Before the ld. CIT(A), the ld. AR further submitted that this document (page no 27 of Annexure LP-3) is an estimate which was finalized on 21.09.2018 and as such pertains to the assessment year 2019- 20. He claims that this was explained to the AO that the family trust i.e. Shri Jaipal Singh Sharma Trust had been in the process of establishing and running medical college at Pilkhuwa since 2013-14, however, in spite of best efforts, the college could not get medical seats for pretty long time and had been running in to heavy losses as is apparent from the Income Tax Returns filed by the trust, year after year. It was at the end of financial year 2018 the trustees were approached by group of persons through a common family friend to work out the proposal to take over the college on “as is where is” basis. The trustees held several round of meetings and an estimated proposal was being worked out on the sheet alleged to be page number 27 and after considering losses suffered, the investment was required for around Rs. 130 crores inclusive of bank liabilities. However, the proposal could not get through, because still, the allocation of medical seats was yet to be approved. The real estate sector had been passing through heavy recession and looking to the quantum of investment required, the proposal could not get final nod of the investors. The ld. AR submitted that the appellant has explained the contents of this page to AO and the AO has accepted that this contains the details of loans from various persons and also the secured and unsecured loans from banks and other institutions by Sh. Jaipal Singh Sharma Trust. However the loans amounting to Rs. 92,00,000/- taken from Mr. Vaibhav Tyagi and Vibhor Tyagi were added in the hands of the appellant. The ld. AR submitted that there is no logic to consider this amount as income of Sh. An kit Sharma since no loan has been taken by him. It is also submitted that the search was also conducted in the official and residential premises of Sh. Vaibhav Tyagi and Sh. Vibhor Tyagi on 03.11.2016 and no corroborative evidences could be found which may link these entries with Sh. Ankit Sharma, i.e. the appellant.
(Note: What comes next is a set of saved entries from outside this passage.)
import Literature.Probability.Percolation.TriTileDomain
import Literature.Probability.Percolation.TriLatticeFill
import HarnessLib

/-!
# A concrete five-marked discrete domain: the lattice hexagon of radius 2

Topic `Literature/Probability/Percolation`; family `crit-perc`. Bollobás–Riordan (*Percolation*
(2006), Ch. 7 §7.2.2, pp. 168–169) define a `k`-marked discrete domain of the triangular lattice
`𝕋` (`TriMarkedDomain k` of `TriDiscreteDomain.lean`: a finite induced subgraph whose union of
hexagons is simply connected, neither it nor its outer boundary having a cut vertex, with marked
boundary sites "adjacent to at least two sites of `T ∖ G`", each marked at its second outside
neighbour). The structure's docstring checks the unit rhombus "by hand, not constructed here"; this
file constructs a first concrete instance in the kernel:

* `hexBall2Five : TriMarkedDomain 5` — the 19-site hexagon `triBall 2` (= the single tile
  `tileUnion {0}` of `TriCoarseTiling.lean`), base dart `((2,-1),(3,-1))`, marks at positions
  `0, 5, 10, 15, 20` of its 30-dart boundary cycle, i.e. at the boundary sites
  `(2,-1), (1,1), (-1,2), (-2,1), (-1,-1)` (`hexBall2Five_markSite`).

All thirteen proof fields are discharged: the graph-theoretic ones (`connected`,
`outer_connected`, `no_cut`, `outer_no_cut`) and the disc fields (`euler`, `cycle`, `cycle_len`)
through `TriMarkedDomain.ofTileUnion {0}` (complement of the origin connected:
`pathIn_compl_farSite` plus one outward step for the six unit vectors) and `IsTriDisc.rebase`,
transported along `tileUnion {0} = triBall 2`; the mark fields by `decide` on the boundary-cycle
machinery (`triBdryIter`). Intended use: a test object on which statements about marked domains
(crossing events, separating events, interface observables) can be instantiated and evaluated.

## References

* B. Bollobás, O. Riordan, *Percolation*, Cambridge University Press (2006), Ch. 7 §7.2.2,
  pp. 168–169.

## Mathlib / tree

Tree: `TriTileDomain.lean` (`TriMarkedDomain.ofTileUnion`, `tileUnion`), `TriLatticeFill.lean`
(`pathIn_compl_farSite`, `frameRad`, `farSite`), `TriDiscShelling.lean` (`IsTriDisc.rebase`),
`TriDiscreteDomain.lean` (`TriMarkedDomain`, `triBdryIter`). Mathlib: `decide`.
-/

open Finset Literature.Probability.LatticeModels

noncomputable section

namespace Literature.Probability.Percolation

set_option maxRecDepth 400000

/-- The coarse singleton `{0}` is connected (trivially). [folklore] -/
private theorem pathIn_singleton_zero : ∀ c ∈ ({0} : Finset (Site 2)), ∀ c' ∈ ({0} : Finset (Site 2)),
    PathIn triGraph (↑({0} : Finset (Site 2)) : Set (Site 2)) c c' := by
  intro c hc c' hc'
  rw [mem_singleton] at hc hc'
  subst hc; subst hc'
  exact PathIn.refl (by simp)

/-- The six neighbours of the origin step outward to a far site avoiding the origin (a finite
check). [folklore] -/
private theorem unit_step_far : ∀ o ∈ (triBall 1).erase (0 : Site 2),
    triGraph.Adj o (o + o) ∧ o + o ∉ ({0} : Finset (Site 2)) ∧
      ((1 : ℤ) < |(o + o) 0| ∨ (1 : ℤ) < |(o + o) 1| ∨ (1 : ℤ) < |(o + o) 0 + (o + o) 1|) := by
  decide

/-- `frameRad {0} = 1`. [folklore] -/
private theorem frameRad_singleton_zero : frameRad ({0} : Finset (Site 2)) = 1 := by
  decide

/-- The complement of the origin in `𝕋` is connected: every site `≠ 0` is joined to the far
site of `{0}` avoiding `0` (far sites by `pathIn_compl_farSite`, the six unit vectors after one
outward step). [folklore] -/
private theorem pathIn_compl_singleton_zero : ∀ o ∉ ({0} : Finset (Site 2)), ∀ o' ∉ ({0} : Finset (Site 2)),
    PathIn triGraph ((↑({0} : Finset (Site 2)) : Set (Site 2))ᶜ) o o' := by
  have key : ∀ o ∉ ({0} : Finset (Site 2)),
      PathIn triGraph ((↑({0} : Finset (Site 2)) : Set (Site 2))ᶜ) o (farSite {0}) := by
    intro o ho
    by_cases hfar : (frameRad ({0} : Finset (Site 2)) : ℤ) < |o 0| ∨
        (frameRad ({0} : Finset (Site 2)) : ℤ) < |o 1| ∨ (frameRad ({0} : Finset (Site 2)) : ℤ) < |o 0 + o 1|
    · exact pathIn_compl_farSite hfar
    · have ho1 : o ∈ (triBall 1).erase (0 : Site 2) := by
        rw [mem_erase, mem_triBall_iff]
        refine ⟨fun h => ho (mem_singleton.2 h), ?_⟩
        rw [frameRad_singleton_zero] at hfar
        simp only [not_or, not_lt, Nat.cast_one] at hfar
        unfold triNorm
        exact max_le hfar.1 (max_le hfar.2.1 hfar.2.2)
      obtain ⟨hadj, h2, hfar2⟩ := unit_step_far o ho1
      have hmem : o ∈ ((↑({0} : Finset (Site 2)) : Set (Site 2))ᶜ) := by
        rw [Set.mem_compl_iff, mem_coe]; exact ho
      have hmem2 : o + o ∈ ((↑({0} : Finset (Site 2)) : Set (Site 2))ᶜ) := by
        rw [Set.mem_compl_iff, mem_coe]; exact h2
      have hfar2' : (frameRad ({0} : Finset (Site 2)) : ℤ) < |(o + o) 0| ∨
          (frameRad ({0} : Finset (Site 2)) : ℤ) < |(o + o) 1| ∨
            (frameRad ({0} : Finset (Site 2)) : ℤ) < |(o + o) 0 + (o + o) 1| := by
        rw [frameRad_singleton_zero]; exact_mod_cast hfar2
      exact (PathIn.of_adj hmem hmem2 hadj).trans (pathIn_compl_farSite hfar2')
  intro o ho o' ho'
  exact (key o ho).trans (key o' ho').symm

/-- The unmarked discrete domain on the single tile `tileUnion {0}` (Bollobás–Riordan 2006,
Ch. 7 §7.2.2 p. 168, via `TriMarkedDomain.ofTileUnion`). [folklore] -/
private def hexBall2Domain₀ : TriMarkedDomain 0 :=
  TriMarkedDomain.ofTileUnion {0} ⟨0, mem_singleton_self 0⟩ pathIn_singleton_zero pathIn_compl_singleton_zero

/-- The single tile at the origin is the lattice hexagon of radius `2`. [folklore] -/
private theorem tileUnion_singleton_zero : tileUnion ({0} : Finset (Site 2)) = triBall 2 := by
  decide

/-- The base dart of the five-marked hexagon: from the boundary site `(2,-1)` to its second
outside neighbour `(3,-1)` (Bollobás–Riordan 2006, Ch. 7 §7.2.2 p. 169: marks point to the second
outside neighbour). [folklore] -/
def hexBall2Base : Site 2 × Site 2 := (![2, -1], ![3, -1])

/-- The positions of the five marked darts along the 30-dart boundary cycle. [folklore] -/
def hexBall2Pos : Fin 5 → ℕ := ![0, 5, 10, 15, 20]

/-- The hexagon of radius `2` is a disc based at `hexBall2Base`. [folklore] -/
private theorem hexBall2_isTriDisc : IsTriDisc (triBall 2) hexBall2Base := by
  have h := hexBall2Domain₀.isTriDisc
  rw [hexBall2Domain₀, TriMarkedDomain.ofTileUnion_verts, tileUnion_singleton_zero] at h
  exact h.rebase (by decide)

/-- **The five-marked lattice hexagon of radius 2** as a discrete domain of Bollobás–Riordan
(2006, Ch. 7 §7.2.2 pp. 168–169): sites `triBall 2` (19 sites), base dart `((2,-1),(3,-1))`,
marks at positions `0, 5, 10, 15, 20` of the 30-dart boundary cycle, i.e. at the sites
`(2,-1), (1,1), (-1,2), (-2,1), (-1,-1)`, each adjacent to exactly two sites of `T ∖ G` and marked
at the second. [cite: BollobasRiordan2006, Ch. 7 §7.2.2 pp. 168–169] -/
def hexBall2Five : TriMarkedDomain 5 where
  verts := triBall 2
  base := hexBall2Base
  pos := hexBall2Pos
  base_mem := by decide
  connected := by
    have h := hexBall2Domain₀.connected
    rw [hexBall2Domain₀, TriMarkedDomain.ofTileUnion_verts, tileUnion_singleton_zero] at h
    exact h
  outer_connected := by
    have h := hexBall2Domain₀.outer_connected
    rw [hexBall2Domain₀, TriMarkedDomain.ofTileUnion_verts, tileUnion_singleton_zero] at h
    exact h
  no_cut := by
    have h := hexBall2Domain₀.no_cut
    rw [hexBall2Domain₀, TriMarkedDomain.ofTileUnion_verts, tileUnion_singleton_zero] at h
    exact h
  outer_no_cut := by
    have h := hexBall2Domain₀.outer_no_cut
    rw [hexBall2Domain₀, TriMarkedDomain.ofTileUnion_verts, tileUnion_singleton_zero] at h
    exact h
  euler := hexBall2_isTriDisc.euler
  cycle := hexBall2_isTriDisc.cycle
  cycle_len := hexBall2_isTriDisc.cycle_len
  pos_zero := fun _ => rfl
  pos_strictMono := by
    intro a b hab
    revert a b
    decide
  pos_lt := by decide
  mark_pred := by decide
  mark_pred_pred := by decide
  mark_injective := by
    intro a b hab
    revert a b
    decide

/-- The site set of `hexBall2Five` is `triBall 2`. [cite: BollobasRiordan2006, Ch. 7 §7.2.2 p. 168] -/
@[simp] theorem hexBall2Five_verts : hexBall2Five.verts = triBall 2 := rfl

/-- The marked sites of `hexBall2Five` are `(2,-1), (1,1), (-1,2), (-2,1), (-1,-1)` (in the order
of the marks, anticlockwise). [cite: BollobasRiordan2006, Ch. 7 §7.2.2 p. 169] -/
theorem hexBall2Five_markSite :
    (hexBall2Five.markSite 0, hexBall2Five.markSite 1, hexBall2Five.markSite 2, hexBall2Five.markSite 3,
      hexBall2Five.markSite 4) = (![2, -1], ![1, 1], ![-1, 2], ![-2, 1], ![-1, -1]) := by
  decide

/-- The boundary cycle of `hexBall2Five` has `30` darts. [cite: BollobasRiordan2006, Ch. 7 §7.2.2 p. 168] -/
theorem hexBall2Five_bdryLen : hexBall2Five.bdryLen = 30 := by
  decide

/-! ### The smallest five-marked domain: the lattice hexagon of radius 1 (7 sites; appended 2026-08-22)

With `2^7 = 128` site configurations this is the test domain for kernel evaluation (`decide`) of statements about
five-marked domains. Construction: `TriMarkedDomain.ofOneBlock` (connectivity through the hub `0`; complement
connected via `pathIn_compl_farSite` and a two-step outward escape for the ring `triBall 3 ∖ triBall 1`, a finite
`decide`; one-block ring patterns by `decide`), then `IsTriDisc.rebase` and the mark fields by `decide`. -/

/-- Every site of `triBall 1` is the origin or adjacent to it (finite check). [folklore] -/
private theorem hexBall1_hub : ∀ p ∈ triBall 1, p = 0 ∨ triGraph.Adj p 0 := by
  decide

/-- `triBall 1` is connected (through the hub `0`). [folklore] -/
private theorem hexBall1_pathIn : ∀ p ∈ triBall 1, ∀ q ∈ triBall 1,
    PathIn triGraph (↑(triBall 1) : Set (Site 2)) p q := by
  have h0 : (0 : Site 2) ∈ (↑(triBall 1) : Set (Site 2)) := by
    rw [mem_coe]; decide
  have key : ∀ p ∈ triBall 1, PathIn triGraph (↑(triBall 1) : Set (Site 2)) p 0 := by
    intro p hp
    rcases hexBall1_hub p hp with rfl | hadj
    · exact PathIn.refl h0
    · exact PathIn.of_adj (mem_coe.2 hp) h0 hadj
  intro p hp q hq
  exact (key p hp).trans (key q hq).symm

/-- `frameRad (triBall 1) = 3`. [folklore] -/
private theorem frameRad_hexBall1 : frameRad (triBall 1) = 3 := by
  decide

/-- The six unit directions as an explicit finite set. [folklore] -/
private def sixDirs : Finset (Site 2) :=
  {![1, 0], ![-1, 0], ![0, 1], ![0, -1], ![1, -1], ![-1, 1]}

/-- Two outward steps from any site of the ring `triBall 3 ∖ triBall 1` avoid `triBall 1` and
leave `triBall 3` (finite check). [folklore] -/
private theorem hexBall1_escape : ∀ o ∈ triBall 3 \ triBall 1, ∃ d ∈ sixDirs,
    triGraph.Adj o (o + d) ∧ o + d ∉ triBall 1 ∧ triGraph.Adj (o + d) (o + d + d) ∧
      o + d + d ∉ triBall 1 ∧ o + d + d ∉ triBall 3 := by
  decide

/-- The complement of `triBall 1` in `𝕋` is connected: every outside site is joined to the far
site avoiding `triBall 1`. [folklore] -/
private theorem hexBall1_pathIn_compl : ∀ o ∉ triBall 1, ∀ o' ∉ triBall 1,
    PathIn triGraph ((↑(triBall 1) : Set (Site 2))ᶜ) o o' := by
  have far : ∀ x : Site 2, x ∉ triBall 3 → PathIn triGraph ((↑(triBall 1) : Set (Site 2))ᶜ) x (farSite (triBall 1)) := by
    intro x hx
    have hx' : x ∉ triBall (frameRad (triBall 1)) := by rw [frameRad_hexBall1]; exact hx
    exact pathIn_compl_farSite (far_of_not_mem_triBall hx')
  have key : ∀ o ∉ triBall 1, PathIn triGraph ((↑(triBall 1) : Set (Site 2))ᶜ) o (farSite (triBall 1)) := by
    intro o ho
    by_cases h3 : o ∈ triBall 3
    · obtain ⟨d, -, h1, h2, h3', h4, h5⟩ := hexBall1_escape o (mem_sdiff.2 ⟨h3, ho⟩)
      have m0 : o ∈ ((↑(triBall 1) : Set (Site 2))ᶜ) := by rw [Set.mem_compl_iff, mem_coe]; exact ho
      have m1 : o + d ∈ ((↑(triBall 1) : Set (Site 2))ᶜ) := by rw [Set.mem_compl_iff, mem_coe]; exact h2
      have m2 : o + d + d ∈ ((↑(triBall 1) : Set (Site 2))ᶜ) := by rw [Set.mem_compl_iff, mem_coe]; exact h4
      exact ((PathIn.of_adj m0 m1 h1).trans (PathIn.of_adj m1 m2 h3')).trans (far _ h5)
    · exact far o h3
  intro o ho o' ho'
  exact (key o ho).trans (key o' ho').symm

/-- One-block ring patterns at every site of `triBall 1` and of its outer boundary (all lie in
`triBall 2`; finite check). [folklore] -/
private theorem hexBall1_oneBlock : ∀ x, x ∈ triBall 1 ∨ x ∈ triOuterBdry (triBall 1) → OneBlockAt (triBall 1) x := by
  have hsub1 : triBall 1 ⊆ triBall 2 := by decide
  have hsub2 : triOuterBdry (triBall 1) ⊆ triBall 2 := by decide
  have hblk : ∀ x ∈ triBall 2, OneBlockAt (triBall 1) x := by
    unfold OneBlockAt; decide
  intro x hx
  rcases hx with hx | hx
  · exact hblk x (hsub1 hx)
  · exact hblk x (hsub2 hx)

/-- The unmarked discrete domain on `triBall 1`. [folklore] -/
private def hexBall1Domain₀ : TriMarkedDomain 0 :=
  TriMarkedDomain.ofOneBlock (triBall 1) ⟨0, by decide⟩ hexBall1_pathIn hexBall1_pathIn_compl hexBall1_oneBlock

/-- The base dart of the five-marked unit hexagon: from `(1,0)` to its second outside neighbour
`(2,0)`. [folklore] -/
def hexBall1Base : Site 2 × Site 2 := (![1, 0], ![2, 0])

/-- The positions of the five marked darts along the 18-dart boundary cycle. [folklore] -/
def hexBall1Pos : Fin 5 → ℕ := ![0, 3, 6, 9, 12]

/-- `triBall 1` is a disc based at `hexBall1Base`. [folklore] -/
private theorem hexBall1_isTriDisc : IsTriDisc (triBall 1) hexBall1Base :=
  hexBall1Domain₀.isTriDisc.rebase (by decide)

/-- **The five-marked lattice hexagon of radius 1** (Bollobás–Riordan 2006, Ch. 7 §7.2.2
pp. 168–169): sites `triBall 1` (7 sites), base dart `((1,0),(2,0))`, marks at positions
`0, 3, 6, 9, 12` of the 18-dart boundary cycle, i.e. at the sites `(1,0), (0,1), (-1,1), (-1,0),
(0,-1)`, each adjacent to three sites of `T ∖ G` and marked at the second. The smallest domain on
which five marks fit; `2^7` configurations. [cite: BollobasRiordan2006, Ch. 7 §7.2.2 pp. 168–169] -/
def hexBall1Five : TriMarkedDomain 5 where
  verts := triBall 1
  base := hexBall1Base
  pos := hexBall1Pos
  base_mem := by decide
  connected := hexBall1Domain₀.connected
  outer_connected := hexBall1Domain₀.outer_connected
  no_cut := hexBall1Domain₀.no_cut
  outer_no_cut := hexBall1Domain₀.outer_no_cut
  euler := hexBall1_isTriDisc.euler
  cycle := hexBall1_isTriDisc.cycle
  cycle_len := hexBall1_isTriDisc.cycle_len
  pos_zero := fun _ => rfl
  pos_strictMono := by
    intro a b hab
    revert a b
    decide
  pos_lt := by decide
  mark_pred := by decide
  mark_pred_pred := by decide
  mark_injective := by
    intro a b hab
    revert a b
    decide

/-- The site set of `hexBall1Five` is `triBall 1`. [cite: BollobasRiordan2006, Ch. 7 §7.2.2 p. 168] -/
@[simp] theorem hexBall1Five_verts : hexBall1Five.verts = triBall 1 := rfl

/-- The marked sites of `hexBall1Five` are `(1,0), (0,1), (-1,1), (-1,0), (0,-1)`. [cite: BollobasRiordan2006, Ch. 7 §7.2.2 p. 169] -/
theorem hexBall1Five_markSite :
    (hexBall1Five.markSite 0, hexBall1Five.markSite 1, hexBall1Five.markSite 2, hexBall1Five.markSite 3,
      hexBall1Five.markSite 4) = (![1, 0], ![0, 1], ![-1, 1], ![-1, 0], ![0, -1]) := by
  decide

/-- The boundary cycle of `hexBall1Five` has `18` darts. [cite: BollobasRiordan2006, Ch. 7 §7.2.2 p. 168] -/
theorem hexBall1Five_bdryLen : hexBall1Five.bdryLen = 18 := by
  decide

end Literature.Probability.Percolation

end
The ld. CIT(A) held that the presumption of section 132(4A) and 292C of IT Act applies in case of a seized paper which means that the contents of this paper i.e. page no. 27 of Annexure LP-3 are correct. The ld. CIT(A) held that from the facts of the case it is clear that the seized page contains overall situation of loans taken from Banks and other persons by Sh. Jaipal Singh Sharma trust. The ld. CIT(A) held that the AR successfully explained all the entries of this page but the two entries appearing in serial no. 10 & 11 in the names of Mr. Vaibhay Tyagi (Rs. 30,00,000/-) and Mr. Vibhor Tyagi (Rs. 62,00,000/-) which sum-up to Rs. 92,00,000/- could not be successfully explained by the appellant.”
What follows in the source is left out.